TASK BRIEF -
If a line in the data contains "Automorphic", copy it out.

[Stored data]

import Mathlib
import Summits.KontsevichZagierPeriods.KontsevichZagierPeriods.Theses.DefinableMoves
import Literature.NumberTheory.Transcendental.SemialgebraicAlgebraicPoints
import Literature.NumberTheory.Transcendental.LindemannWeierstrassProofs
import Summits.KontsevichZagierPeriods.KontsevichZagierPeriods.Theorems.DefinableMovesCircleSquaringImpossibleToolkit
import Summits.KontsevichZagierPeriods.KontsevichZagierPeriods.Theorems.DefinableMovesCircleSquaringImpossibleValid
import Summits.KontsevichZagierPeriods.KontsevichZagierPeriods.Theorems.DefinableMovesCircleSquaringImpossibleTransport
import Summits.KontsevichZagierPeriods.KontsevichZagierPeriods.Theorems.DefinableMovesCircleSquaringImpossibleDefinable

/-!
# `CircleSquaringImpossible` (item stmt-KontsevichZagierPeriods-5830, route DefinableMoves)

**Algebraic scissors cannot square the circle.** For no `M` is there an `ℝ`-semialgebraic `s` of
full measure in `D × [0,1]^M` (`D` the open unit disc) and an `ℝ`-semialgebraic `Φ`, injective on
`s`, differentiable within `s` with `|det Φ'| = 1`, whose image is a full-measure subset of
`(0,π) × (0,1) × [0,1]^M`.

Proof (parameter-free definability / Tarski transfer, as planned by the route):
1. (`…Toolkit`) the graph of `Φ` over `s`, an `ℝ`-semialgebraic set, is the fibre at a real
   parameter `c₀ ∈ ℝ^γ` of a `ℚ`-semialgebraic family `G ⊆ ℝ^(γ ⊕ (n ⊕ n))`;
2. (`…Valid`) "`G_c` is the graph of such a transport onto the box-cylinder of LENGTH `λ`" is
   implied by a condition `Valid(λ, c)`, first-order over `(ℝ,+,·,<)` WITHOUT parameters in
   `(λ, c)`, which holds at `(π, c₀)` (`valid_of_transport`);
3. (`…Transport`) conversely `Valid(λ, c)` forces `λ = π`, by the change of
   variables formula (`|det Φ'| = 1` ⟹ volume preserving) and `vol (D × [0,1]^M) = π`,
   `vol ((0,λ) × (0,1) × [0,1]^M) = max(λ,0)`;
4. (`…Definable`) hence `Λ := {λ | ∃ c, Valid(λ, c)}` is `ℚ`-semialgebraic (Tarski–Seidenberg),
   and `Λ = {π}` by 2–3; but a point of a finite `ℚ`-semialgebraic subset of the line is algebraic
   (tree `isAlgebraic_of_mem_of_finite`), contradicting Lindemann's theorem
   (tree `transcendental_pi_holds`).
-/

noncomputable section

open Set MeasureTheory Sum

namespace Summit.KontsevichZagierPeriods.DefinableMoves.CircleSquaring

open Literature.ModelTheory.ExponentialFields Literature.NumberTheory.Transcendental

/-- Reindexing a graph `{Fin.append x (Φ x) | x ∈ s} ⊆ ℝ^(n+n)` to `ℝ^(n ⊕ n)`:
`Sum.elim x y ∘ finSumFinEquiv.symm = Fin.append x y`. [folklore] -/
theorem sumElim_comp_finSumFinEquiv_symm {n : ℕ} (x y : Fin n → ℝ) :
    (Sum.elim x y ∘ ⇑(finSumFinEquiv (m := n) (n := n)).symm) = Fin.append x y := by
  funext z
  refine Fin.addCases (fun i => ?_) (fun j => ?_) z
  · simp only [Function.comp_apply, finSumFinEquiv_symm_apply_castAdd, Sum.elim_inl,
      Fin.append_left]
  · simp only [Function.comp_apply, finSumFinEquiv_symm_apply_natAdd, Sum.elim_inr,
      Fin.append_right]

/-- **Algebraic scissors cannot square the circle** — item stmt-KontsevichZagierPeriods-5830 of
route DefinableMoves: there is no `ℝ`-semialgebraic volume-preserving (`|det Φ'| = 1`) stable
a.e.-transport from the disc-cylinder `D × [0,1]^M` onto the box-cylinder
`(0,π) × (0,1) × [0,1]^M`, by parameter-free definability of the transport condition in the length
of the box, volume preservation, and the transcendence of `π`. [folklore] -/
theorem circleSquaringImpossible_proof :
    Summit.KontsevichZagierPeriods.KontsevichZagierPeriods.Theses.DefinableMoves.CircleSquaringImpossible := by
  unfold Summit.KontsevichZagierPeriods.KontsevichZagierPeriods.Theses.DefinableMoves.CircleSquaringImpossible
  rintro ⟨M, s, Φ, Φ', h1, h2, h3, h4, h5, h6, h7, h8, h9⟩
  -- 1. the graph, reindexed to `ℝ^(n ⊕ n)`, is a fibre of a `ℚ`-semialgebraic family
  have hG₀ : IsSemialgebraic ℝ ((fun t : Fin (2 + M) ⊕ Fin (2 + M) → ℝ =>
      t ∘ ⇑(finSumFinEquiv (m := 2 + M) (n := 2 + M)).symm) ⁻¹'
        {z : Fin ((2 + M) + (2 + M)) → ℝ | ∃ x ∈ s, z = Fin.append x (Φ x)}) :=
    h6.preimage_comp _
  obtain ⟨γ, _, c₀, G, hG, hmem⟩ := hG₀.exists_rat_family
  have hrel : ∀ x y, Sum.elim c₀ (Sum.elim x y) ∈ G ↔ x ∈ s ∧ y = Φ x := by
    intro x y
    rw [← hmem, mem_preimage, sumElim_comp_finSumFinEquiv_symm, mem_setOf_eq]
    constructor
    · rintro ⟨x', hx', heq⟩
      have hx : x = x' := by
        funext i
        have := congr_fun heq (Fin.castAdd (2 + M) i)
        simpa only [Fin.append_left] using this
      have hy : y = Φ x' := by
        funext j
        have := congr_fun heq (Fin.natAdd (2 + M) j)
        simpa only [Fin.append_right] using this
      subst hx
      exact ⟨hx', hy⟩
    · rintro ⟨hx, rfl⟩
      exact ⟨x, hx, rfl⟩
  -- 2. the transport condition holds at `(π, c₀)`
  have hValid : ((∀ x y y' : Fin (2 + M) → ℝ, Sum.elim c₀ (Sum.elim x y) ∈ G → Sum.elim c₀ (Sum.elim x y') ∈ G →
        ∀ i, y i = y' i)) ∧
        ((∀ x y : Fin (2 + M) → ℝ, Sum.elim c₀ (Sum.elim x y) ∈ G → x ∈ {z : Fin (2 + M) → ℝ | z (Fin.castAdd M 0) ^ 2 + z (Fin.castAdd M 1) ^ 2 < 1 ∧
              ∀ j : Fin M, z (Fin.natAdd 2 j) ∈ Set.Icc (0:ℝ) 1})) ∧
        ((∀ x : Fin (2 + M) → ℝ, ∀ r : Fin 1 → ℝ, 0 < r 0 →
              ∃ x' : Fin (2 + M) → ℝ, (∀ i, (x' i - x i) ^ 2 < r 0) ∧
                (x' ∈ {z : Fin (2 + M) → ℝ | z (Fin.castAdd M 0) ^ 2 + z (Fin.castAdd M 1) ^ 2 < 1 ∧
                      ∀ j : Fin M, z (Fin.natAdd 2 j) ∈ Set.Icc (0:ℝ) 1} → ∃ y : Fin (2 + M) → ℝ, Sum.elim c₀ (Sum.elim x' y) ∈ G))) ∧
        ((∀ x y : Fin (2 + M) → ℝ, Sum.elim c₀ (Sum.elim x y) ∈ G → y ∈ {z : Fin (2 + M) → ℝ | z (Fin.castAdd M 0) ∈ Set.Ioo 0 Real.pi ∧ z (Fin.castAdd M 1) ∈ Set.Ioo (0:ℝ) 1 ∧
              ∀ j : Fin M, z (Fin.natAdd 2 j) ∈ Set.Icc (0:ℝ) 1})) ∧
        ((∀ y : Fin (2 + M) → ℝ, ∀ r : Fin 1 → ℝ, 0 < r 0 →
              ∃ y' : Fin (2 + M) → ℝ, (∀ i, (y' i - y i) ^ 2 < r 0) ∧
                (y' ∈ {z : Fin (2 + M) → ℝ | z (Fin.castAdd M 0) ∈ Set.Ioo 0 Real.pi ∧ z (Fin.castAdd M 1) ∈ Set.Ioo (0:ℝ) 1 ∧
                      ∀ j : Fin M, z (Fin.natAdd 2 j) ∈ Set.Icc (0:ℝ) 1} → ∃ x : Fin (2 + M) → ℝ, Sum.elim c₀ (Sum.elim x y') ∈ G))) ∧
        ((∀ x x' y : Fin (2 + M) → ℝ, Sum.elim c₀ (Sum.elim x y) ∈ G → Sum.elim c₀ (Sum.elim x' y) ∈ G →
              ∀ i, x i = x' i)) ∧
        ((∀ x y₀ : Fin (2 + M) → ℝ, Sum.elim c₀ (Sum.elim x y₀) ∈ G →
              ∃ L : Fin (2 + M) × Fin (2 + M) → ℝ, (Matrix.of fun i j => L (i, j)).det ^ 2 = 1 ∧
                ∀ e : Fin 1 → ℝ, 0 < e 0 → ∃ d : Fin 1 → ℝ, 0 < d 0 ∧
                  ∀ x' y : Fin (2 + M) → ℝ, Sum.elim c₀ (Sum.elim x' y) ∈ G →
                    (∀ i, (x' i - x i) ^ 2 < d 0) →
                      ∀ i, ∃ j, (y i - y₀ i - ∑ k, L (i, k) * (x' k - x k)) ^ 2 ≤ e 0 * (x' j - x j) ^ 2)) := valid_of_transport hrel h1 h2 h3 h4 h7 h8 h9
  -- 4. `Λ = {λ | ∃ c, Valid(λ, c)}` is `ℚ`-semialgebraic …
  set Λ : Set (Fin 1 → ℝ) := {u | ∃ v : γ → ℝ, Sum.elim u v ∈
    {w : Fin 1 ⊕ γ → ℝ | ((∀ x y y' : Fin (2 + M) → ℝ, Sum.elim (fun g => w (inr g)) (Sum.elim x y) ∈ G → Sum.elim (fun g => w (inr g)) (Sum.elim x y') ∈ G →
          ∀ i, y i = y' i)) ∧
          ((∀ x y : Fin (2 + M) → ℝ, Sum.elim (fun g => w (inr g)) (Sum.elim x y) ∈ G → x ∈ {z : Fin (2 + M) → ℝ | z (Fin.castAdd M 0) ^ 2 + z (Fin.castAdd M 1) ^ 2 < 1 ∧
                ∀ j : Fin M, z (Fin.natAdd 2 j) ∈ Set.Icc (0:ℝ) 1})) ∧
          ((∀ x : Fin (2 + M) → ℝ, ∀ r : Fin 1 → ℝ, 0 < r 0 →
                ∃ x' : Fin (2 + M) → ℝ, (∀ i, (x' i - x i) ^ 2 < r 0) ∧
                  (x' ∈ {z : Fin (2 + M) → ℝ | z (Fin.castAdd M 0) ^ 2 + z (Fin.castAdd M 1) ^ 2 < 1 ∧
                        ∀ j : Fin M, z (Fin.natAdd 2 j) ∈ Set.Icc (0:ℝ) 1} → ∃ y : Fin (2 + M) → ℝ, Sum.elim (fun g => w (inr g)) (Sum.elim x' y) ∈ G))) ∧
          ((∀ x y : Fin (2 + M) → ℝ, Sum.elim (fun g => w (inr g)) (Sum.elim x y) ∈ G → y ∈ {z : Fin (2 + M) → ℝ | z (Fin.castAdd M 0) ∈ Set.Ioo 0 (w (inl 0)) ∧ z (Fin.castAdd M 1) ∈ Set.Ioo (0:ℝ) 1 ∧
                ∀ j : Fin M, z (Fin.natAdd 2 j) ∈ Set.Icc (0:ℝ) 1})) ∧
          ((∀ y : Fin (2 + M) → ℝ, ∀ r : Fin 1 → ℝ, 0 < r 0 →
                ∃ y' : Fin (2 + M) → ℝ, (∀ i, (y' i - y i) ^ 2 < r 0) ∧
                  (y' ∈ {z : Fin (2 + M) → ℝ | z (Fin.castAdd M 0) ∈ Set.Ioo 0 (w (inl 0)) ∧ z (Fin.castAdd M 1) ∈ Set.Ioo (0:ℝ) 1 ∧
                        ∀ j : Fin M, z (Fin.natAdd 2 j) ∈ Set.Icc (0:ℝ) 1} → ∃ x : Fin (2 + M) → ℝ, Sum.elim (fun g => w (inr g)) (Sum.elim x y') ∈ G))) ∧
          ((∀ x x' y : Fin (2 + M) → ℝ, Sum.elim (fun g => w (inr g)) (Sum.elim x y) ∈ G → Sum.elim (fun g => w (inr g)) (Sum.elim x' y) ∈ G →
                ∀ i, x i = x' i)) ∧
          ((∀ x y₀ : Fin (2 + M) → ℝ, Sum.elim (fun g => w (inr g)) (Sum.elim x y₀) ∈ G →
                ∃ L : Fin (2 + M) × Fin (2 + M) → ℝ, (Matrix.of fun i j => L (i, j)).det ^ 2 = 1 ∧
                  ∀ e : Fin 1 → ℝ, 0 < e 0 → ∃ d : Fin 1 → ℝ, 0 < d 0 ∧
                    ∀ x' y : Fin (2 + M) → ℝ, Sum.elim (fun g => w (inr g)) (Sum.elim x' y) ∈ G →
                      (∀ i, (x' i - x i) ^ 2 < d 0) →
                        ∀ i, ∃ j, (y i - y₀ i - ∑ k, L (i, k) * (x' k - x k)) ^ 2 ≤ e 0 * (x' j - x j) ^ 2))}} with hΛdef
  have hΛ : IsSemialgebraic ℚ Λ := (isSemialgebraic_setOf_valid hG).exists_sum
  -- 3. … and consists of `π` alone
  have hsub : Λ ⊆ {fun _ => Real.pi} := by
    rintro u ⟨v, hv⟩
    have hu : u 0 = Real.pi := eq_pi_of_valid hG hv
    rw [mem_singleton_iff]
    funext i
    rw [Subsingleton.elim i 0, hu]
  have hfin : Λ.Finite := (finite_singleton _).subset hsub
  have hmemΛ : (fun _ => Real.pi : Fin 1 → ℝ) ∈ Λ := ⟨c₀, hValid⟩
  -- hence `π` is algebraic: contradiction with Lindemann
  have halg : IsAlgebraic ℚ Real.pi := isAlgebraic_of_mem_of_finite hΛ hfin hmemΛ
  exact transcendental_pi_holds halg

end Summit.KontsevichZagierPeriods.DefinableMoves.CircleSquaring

* * *

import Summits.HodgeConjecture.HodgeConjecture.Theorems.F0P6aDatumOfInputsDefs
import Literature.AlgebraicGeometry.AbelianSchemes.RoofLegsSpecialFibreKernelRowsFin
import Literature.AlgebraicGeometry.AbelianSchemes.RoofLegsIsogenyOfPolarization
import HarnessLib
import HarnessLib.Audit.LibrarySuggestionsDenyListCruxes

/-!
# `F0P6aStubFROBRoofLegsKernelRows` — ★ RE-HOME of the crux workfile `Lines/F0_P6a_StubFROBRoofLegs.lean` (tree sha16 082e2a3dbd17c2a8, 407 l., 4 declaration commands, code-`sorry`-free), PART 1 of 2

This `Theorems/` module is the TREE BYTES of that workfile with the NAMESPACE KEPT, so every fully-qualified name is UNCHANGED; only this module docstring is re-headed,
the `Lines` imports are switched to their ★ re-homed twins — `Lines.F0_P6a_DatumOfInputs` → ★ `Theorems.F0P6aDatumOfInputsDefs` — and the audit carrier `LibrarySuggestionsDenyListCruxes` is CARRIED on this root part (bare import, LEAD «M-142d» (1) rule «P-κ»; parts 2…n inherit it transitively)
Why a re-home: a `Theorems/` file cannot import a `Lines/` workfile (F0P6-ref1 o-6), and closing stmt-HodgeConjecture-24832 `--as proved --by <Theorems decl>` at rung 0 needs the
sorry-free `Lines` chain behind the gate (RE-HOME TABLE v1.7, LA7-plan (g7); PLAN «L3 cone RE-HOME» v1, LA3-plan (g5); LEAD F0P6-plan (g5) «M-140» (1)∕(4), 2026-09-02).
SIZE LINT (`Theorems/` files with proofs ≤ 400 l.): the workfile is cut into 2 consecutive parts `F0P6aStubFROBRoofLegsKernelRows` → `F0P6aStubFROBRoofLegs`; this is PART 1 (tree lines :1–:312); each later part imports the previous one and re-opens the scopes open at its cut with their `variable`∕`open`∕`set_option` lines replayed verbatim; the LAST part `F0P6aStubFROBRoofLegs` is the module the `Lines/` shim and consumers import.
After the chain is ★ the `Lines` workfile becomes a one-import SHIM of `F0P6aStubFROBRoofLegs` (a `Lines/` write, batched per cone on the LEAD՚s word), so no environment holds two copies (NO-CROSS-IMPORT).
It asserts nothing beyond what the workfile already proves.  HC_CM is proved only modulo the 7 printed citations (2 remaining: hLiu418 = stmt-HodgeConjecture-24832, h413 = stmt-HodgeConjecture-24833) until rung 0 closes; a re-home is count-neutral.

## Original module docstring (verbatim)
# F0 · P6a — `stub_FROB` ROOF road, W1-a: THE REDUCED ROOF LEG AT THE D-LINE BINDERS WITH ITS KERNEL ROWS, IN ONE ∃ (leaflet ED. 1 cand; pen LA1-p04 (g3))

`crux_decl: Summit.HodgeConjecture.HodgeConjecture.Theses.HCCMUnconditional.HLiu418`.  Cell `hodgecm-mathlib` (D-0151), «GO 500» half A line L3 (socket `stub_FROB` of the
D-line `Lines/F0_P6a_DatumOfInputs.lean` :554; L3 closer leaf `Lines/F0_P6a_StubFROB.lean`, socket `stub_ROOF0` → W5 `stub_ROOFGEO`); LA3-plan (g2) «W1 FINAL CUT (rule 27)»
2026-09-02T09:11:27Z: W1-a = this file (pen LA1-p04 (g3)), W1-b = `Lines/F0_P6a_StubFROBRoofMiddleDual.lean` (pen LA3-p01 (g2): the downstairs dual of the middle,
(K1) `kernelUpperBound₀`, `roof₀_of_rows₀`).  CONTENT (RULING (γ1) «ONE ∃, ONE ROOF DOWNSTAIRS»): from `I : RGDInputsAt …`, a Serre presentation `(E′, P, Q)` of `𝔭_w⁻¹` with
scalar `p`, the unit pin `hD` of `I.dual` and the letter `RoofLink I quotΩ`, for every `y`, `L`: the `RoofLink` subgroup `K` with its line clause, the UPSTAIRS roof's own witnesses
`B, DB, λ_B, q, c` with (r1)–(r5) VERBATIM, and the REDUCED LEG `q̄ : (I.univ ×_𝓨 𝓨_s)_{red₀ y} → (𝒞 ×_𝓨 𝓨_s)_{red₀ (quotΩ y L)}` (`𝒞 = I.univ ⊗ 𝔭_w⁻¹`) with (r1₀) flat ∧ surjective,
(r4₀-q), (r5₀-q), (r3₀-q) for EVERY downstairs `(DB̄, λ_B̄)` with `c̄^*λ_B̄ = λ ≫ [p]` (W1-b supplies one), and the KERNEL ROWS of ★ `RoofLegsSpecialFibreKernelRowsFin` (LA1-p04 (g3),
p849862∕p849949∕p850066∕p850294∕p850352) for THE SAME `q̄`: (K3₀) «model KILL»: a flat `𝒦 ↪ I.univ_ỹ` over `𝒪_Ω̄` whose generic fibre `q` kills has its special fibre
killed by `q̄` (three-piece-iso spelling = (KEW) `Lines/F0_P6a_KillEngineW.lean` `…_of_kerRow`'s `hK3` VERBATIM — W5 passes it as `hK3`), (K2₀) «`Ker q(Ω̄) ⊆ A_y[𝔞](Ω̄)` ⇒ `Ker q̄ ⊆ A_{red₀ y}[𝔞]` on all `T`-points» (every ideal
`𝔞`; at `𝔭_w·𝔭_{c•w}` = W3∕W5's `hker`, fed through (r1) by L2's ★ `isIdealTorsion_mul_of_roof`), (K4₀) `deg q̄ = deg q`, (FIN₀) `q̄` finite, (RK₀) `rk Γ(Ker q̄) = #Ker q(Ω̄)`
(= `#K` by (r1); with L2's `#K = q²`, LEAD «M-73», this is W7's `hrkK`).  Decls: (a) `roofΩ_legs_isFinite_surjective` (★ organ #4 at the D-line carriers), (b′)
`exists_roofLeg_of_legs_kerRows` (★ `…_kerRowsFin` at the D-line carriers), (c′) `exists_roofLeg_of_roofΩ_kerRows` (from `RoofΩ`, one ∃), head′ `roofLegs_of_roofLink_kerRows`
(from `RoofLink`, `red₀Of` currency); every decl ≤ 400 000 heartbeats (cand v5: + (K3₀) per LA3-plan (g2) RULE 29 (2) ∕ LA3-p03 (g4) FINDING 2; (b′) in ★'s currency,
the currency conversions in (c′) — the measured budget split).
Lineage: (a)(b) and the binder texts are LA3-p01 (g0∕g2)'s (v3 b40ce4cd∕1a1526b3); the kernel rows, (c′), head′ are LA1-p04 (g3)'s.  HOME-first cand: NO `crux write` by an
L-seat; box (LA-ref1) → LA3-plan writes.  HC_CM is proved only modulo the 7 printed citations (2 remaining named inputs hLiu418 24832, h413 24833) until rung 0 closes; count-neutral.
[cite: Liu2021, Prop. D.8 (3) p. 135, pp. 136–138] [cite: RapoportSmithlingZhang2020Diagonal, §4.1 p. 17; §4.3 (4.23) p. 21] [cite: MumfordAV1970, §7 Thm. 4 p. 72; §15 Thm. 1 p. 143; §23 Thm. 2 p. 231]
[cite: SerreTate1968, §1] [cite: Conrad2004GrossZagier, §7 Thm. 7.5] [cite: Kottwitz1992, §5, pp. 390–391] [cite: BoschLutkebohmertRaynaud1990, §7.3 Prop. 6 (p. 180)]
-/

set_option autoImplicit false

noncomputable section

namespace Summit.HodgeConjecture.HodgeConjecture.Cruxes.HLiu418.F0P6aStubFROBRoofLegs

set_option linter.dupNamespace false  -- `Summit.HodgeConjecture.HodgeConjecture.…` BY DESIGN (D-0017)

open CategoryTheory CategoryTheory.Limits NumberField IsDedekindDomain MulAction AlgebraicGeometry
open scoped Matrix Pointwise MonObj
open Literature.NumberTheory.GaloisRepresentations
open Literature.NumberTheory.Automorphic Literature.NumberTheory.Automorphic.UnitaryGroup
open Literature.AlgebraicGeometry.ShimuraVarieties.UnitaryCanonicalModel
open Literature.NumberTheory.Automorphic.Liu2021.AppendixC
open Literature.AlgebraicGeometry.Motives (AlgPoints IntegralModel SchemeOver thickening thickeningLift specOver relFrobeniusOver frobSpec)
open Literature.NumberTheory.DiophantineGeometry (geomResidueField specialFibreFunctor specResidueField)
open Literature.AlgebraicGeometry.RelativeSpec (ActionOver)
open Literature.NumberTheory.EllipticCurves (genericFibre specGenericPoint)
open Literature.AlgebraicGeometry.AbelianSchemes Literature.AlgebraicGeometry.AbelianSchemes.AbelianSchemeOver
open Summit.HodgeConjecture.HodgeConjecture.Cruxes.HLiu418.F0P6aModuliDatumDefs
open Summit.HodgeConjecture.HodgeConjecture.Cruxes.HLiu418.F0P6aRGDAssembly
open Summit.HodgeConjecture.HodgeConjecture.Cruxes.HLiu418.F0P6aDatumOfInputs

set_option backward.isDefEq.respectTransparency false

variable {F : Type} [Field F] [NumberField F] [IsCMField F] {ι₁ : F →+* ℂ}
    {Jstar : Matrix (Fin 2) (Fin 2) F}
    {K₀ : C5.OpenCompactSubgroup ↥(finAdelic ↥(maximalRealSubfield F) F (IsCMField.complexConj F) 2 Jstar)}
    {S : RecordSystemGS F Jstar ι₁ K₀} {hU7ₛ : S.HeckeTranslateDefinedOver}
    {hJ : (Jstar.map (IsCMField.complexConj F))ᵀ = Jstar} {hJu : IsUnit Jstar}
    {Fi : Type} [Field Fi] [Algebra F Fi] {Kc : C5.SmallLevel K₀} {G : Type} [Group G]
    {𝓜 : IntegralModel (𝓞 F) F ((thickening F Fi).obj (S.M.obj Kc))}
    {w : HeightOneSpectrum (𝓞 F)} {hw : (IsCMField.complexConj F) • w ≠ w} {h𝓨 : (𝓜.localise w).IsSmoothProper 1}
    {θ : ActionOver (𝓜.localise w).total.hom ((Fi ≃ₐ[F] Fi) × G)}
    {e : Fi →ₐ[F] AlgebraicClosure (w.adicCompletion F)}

SOLUTION TO THE PROBLEM -
open Literature.NumberTheory.Automorphic Literature.NumberTheory.Automorphic.UnitaryGroup
open Literature.NumberTheory.Automorphic.Liu2021.AppendixC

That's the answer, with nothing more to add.